Before deploying a scraper to production:

  1. Test with 5 URLs before running 5,000
  2. Cache raw HTML during development to avoid hammering targets
  3. Log everything — URL, status code, response size, parse time
  4. Handle None everywhere — every select_one() can return None
  5. Validate output — check that extracted fields are non-empty before saving
  6. Monitor file sizes — empty or suspiciously small outputs indicate blocking
  7. Set realistic timeouts — 30s for page loads, 60s for slow government sites
  8. Respect robots.txt — at minimum for legal protection and to stay undetected longer
  9. Use a session — reuse TCP connections and cookies across requests
  10. Rotate proxies via ThorData for any volume above ~100 URLs per day
import logging
logging.basicConfig(
    level=logging.INFO,
    format="%(asctime)s %(levelname)s %(message)s",
    handlers=[
        logging.FileHandler("scraper.log"),
        logging.StreamHandler(),
    ]
)
logger = logging.getLogger(__name__)

# Template for every production scrape
def scrape_url(url: str, session: requests.Session) -> dict:
    start = time.time()
    try:
        resp = session.get(url, timeout=30)
        elapsed = time.time() - start
        logger.info(f"GET {url} → {resp.status_code} ({len(resp.content)} bytes, {elapsed:.2f}s)")

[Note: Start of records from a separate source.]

open CKSV2022 in
/-- **Chatterjee–Kumar–She–Volk 2022, Theorem 1.1** (p0004: "Let `𝔽` be a field and `n ∈ ℕ` such
that `char(𝔽) ∤ n`. Then any algebraic branching program over `𝔽` computing the polynomial
`Σ_{i=1}^n x_i^n` is of size at least `Ω(n²)`. When the ABP's edge labels are allowed to be
polynomials of degree at most `Δ`, our lower bound is `Ω(n²/Δ)`."), PROVED with an explicit constant:
a layered ABP (Def. 1) on at most `m` vertices with edge labels of degree `≤ Δ` computing
`Σ_{i<n} x_i^n` over a field with `(n : K) ≠ 0` satisfies `n·(⌊n/Δ⌋ − 1) ≤ 18·(m − 2)`, i.e.
`m ≥ 2 + n(⌊n/Δ⌋ − 1)/18 = Ω(n²/Δ)` (the printed proof: `m ≥ 0.001·n²/Δ`, with the harmless extra
hypothesis `Δ ≤ n/10`; for `n < 2Δ` the left side here is `0`). Proof = §3.2 (module docstring):
depth reduction `CKSV2022.depthReduction` from the one-component rendering
`CKSV2022.exists_comp_of_layered`, then the width lemma `KumarVolk.width_lemma_zero` (= Lemma 8 with
`m = 0`) on `Σ x_i^n = Σ_{x<r} P_x Q_x + (F' + c₀)`, `deg(F' + c₀) < n`, giving `n ≤ 2r ≤ 18(m−2)/q`.
[cite: ChatterjeeKumarSheVolk2022, Theorem 1.1] -/
theorem chatterjeeKumarSheVolk2022_thm_1_1 {n m Δ : ℕ} (hnK : (n : K) ≠ 0)
    (h : LayeredABPDegComputes m Δ (psum (Fin n) K n)) : n * (n / Δ - 1) ≤ 18 * (m - 2) := by
  classical
  by_cases hsmall' : n / Δ ≤ 1
  · rw [show n / Δ - 1 = 0 by omega, mul_zero]; exact Nat.zero_le _
  have hsmall : 1 < n / Δ := not_le.1 hsmall'
  have hΔ : 1 ≤ Δ := by
    rcases Nat.eq_zero_or_pos Δ with h0 | h0
    · rw [h0, Nat.div_zero] at hsmall; omega
    · exact h0
  have hn : 2 * Δ ≤ n := by
    have h1 := Nat.div_mul_le_self n Δ
    have h2 : 2 * Δ ≤ n / Δ * Δ := Nat.mul_le_mul_right _ hsmall
    omega
  have hn2 : 2 ≤ n := by omega
  obtain ⟨k, hk, layer, s, t, N, hlay, hdeg, hcomp⟩ := h
  -- the end vertex lies `D ≥ 1` layers above the start (else the computed polynomial is constant)
  have hD : 1 ≤ layer t - layer s := by
    by_contra h0
    rw [show layer t - layer s = 0 by omega, pow_zero] at hcomp
    have h1 : (psum (Fin n) K n).totalDegree = 0 := by
      rw [← hcomp, Matrix.one_apply]
      split_ifs
      · exact totalDegree_one
      · exact totalDegree_zero
    rw [KumarVolk.totalDegree_psum (by omega) (by omega)] at h1
    omega
  obtain ⟨c, hcD, hc, hck⟩ := exists_comp_of_layered layer s t N hlay hdeg hD
  rw [hcomp] at hc
  -- depth reduction of the one-component multilayered ABP
  obtain ⟨r, ρ, _, P, Q, c₀, ι', _, A', L', hr, hA'L', hL'n, hP, hQ, hev, hstop, hgo⟩ :=
    depthReduction (σ := Fin n) (K := K) n c.internal hΔ hn c.D (ι := Unit) (fun _ => c)
      (fun _ => le_rfl) (by simp)
  -- the width lemma (Lemma 8 with no `P_i Q_i`): `n ≤ 2r`
  have hwidth : n ≤ 2 * r := by
    have hP' : (∑ i, (A' i).eval + C c₀).totalDegree < n := by
      refine lt_of_le_of_lt (totalDegree_add _ _) (max_lt ?_ ?_)
      · exact lt_of_le_of_lt (totalDegree_finsetSum _ _) (lt_of_le_of_lt (Finset.sup_le fun i _ =>
          ((A' i).totalDegree_eval_le.trans (Nat.mul_le_mul_right _ (hA'L' i)))) hL'n)
      · rw [totalDegree_C]; omega
    have key : psum (Fin n) K n = ∑ x, P x * Q x + (∑ i, (A' i).eval + C c₀) := by
      rw [← hc]
      have h1 : ∑ _i : Unit, c.eval = c.eval := by simp
      rw [h1] at hev
      rw [hev]; ring
    rw [← hr]
    exact KumarVolk.width_lemma_zero hn2 hnK P Q hP hQ _ hP' key
  -- the error count
  by_cases hDn : c.D * Δ < n
  · have := hstop hDn; omega
  · have hgo' := hgo (not_lt.1 hDn)
    have hD2 : 2 ≤ c.D := by
      by_contra h0
      have : c.D * Δ ≤ 1 * Δ := Nat.mul_le_mul_right _ (by omega)
      omega
    have h1 : r * (n / Δ - 1) * (c.D - 1) ≤ 9 * c.internal * (c.D - 1) :=
      le_trans (Nat.le_add_right _ _) hgo'
    have h2 : r * (n / Δ - 1) ≤ 9 * c.internal := Nat.le_of_mul_le_mul_right h1 (by omega)
    have h3 : c.internal ≤ m - 2 := by omega
    calc n * (n / Δ - 1) ≤ 2 * r * (n / Δ - 1) := Nat.mul_le_mul_right _ hwidth
      _ = 2 * (r * (n / Δ - 1)) := by ring
      _ ≤ 2 * (9 * c.internal) := Nat.mul_le_mul_left _ h2
      _ = 18 * c.internal := by ring
      _ ≤ 18 * (m - 2) := Nat.mul_le_mul_left _ h3

/-- **Theorem 1.1, affine labels** (the headline case `Δ = 1` of Def. 1: "each edge is labeled by an
affine linear form"): a layered ABP on at most `m` vertices computing `Σ_{i<n} x_i^n` over a field
with `(n : K) ≠ 0` has `n(n−1) ≤ 18(m−2)`, i.e. `m ≥ 2 + n(n−1)/18 = Ω(n²)` vertices. The hypothesis
is the tree's `LayeredABPComputes` (Andrews–Forbes rendering of the same notion).
[cite: ChatterjeeKumarSheVolk2022, Theorem 1.1] -/
theorem chatterjeeKumarSheVolk2022_thm_1_1_affine {n m : ℕ} (hnK : (n : K) ≠ 0)
    (h : LayeredABPComputes m (psum (Fin n) K n)) : n * (n - 1) ≤ 18 * (m - 2) := by
  have := chatterjeeKumarSheVolk2022_thm_1_1 hnK
    ((layeredABPComputes_iff_layeredABPDegComputes_one m _).1 h)
  rwa [Nat.div_one] at this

        if resp.status_code != 200:
            logger.warning(f"Non-200 status for {url}: {resp.status_code}")
            return {"url": url, "error": f"HTTP {resp.status_code}", "data": None}

        soup = BeautifulSoup(resp.text, "lxml")
        data = extract_data(soup)  # Your extraction logic

        return {"url": url, "data": data, "error": None}

    except requests.Timeout:
        logger.error(f"Timeout fetching {url}")
        return {"url": url, "error": "timeout", "data": None}
    except Exception as e:
        logger.exception(f"Unexpected error for {url}: {e}")
        return {"url": url, "error": str(e), "data": None}

Summary

BeautifulSoup handles the HTML parsing layer of web scraping reliably and efficiently. Pair it with requests for simple static sites, httpx for async work, and playwright when JavaScript rendering is required. Add proper headers to avoid easy detection, proxy rotation via ThorData for volume work, and tenacity for retry logic. Define your output schema before you start extracting data.

The biggest wins in production scraping come not from clever parsing tricks but from respecting the fundamental rules: look like a browser, rotate your IP, slow down, handle failures gracefully, and always validate your output before assuming the scraper worked.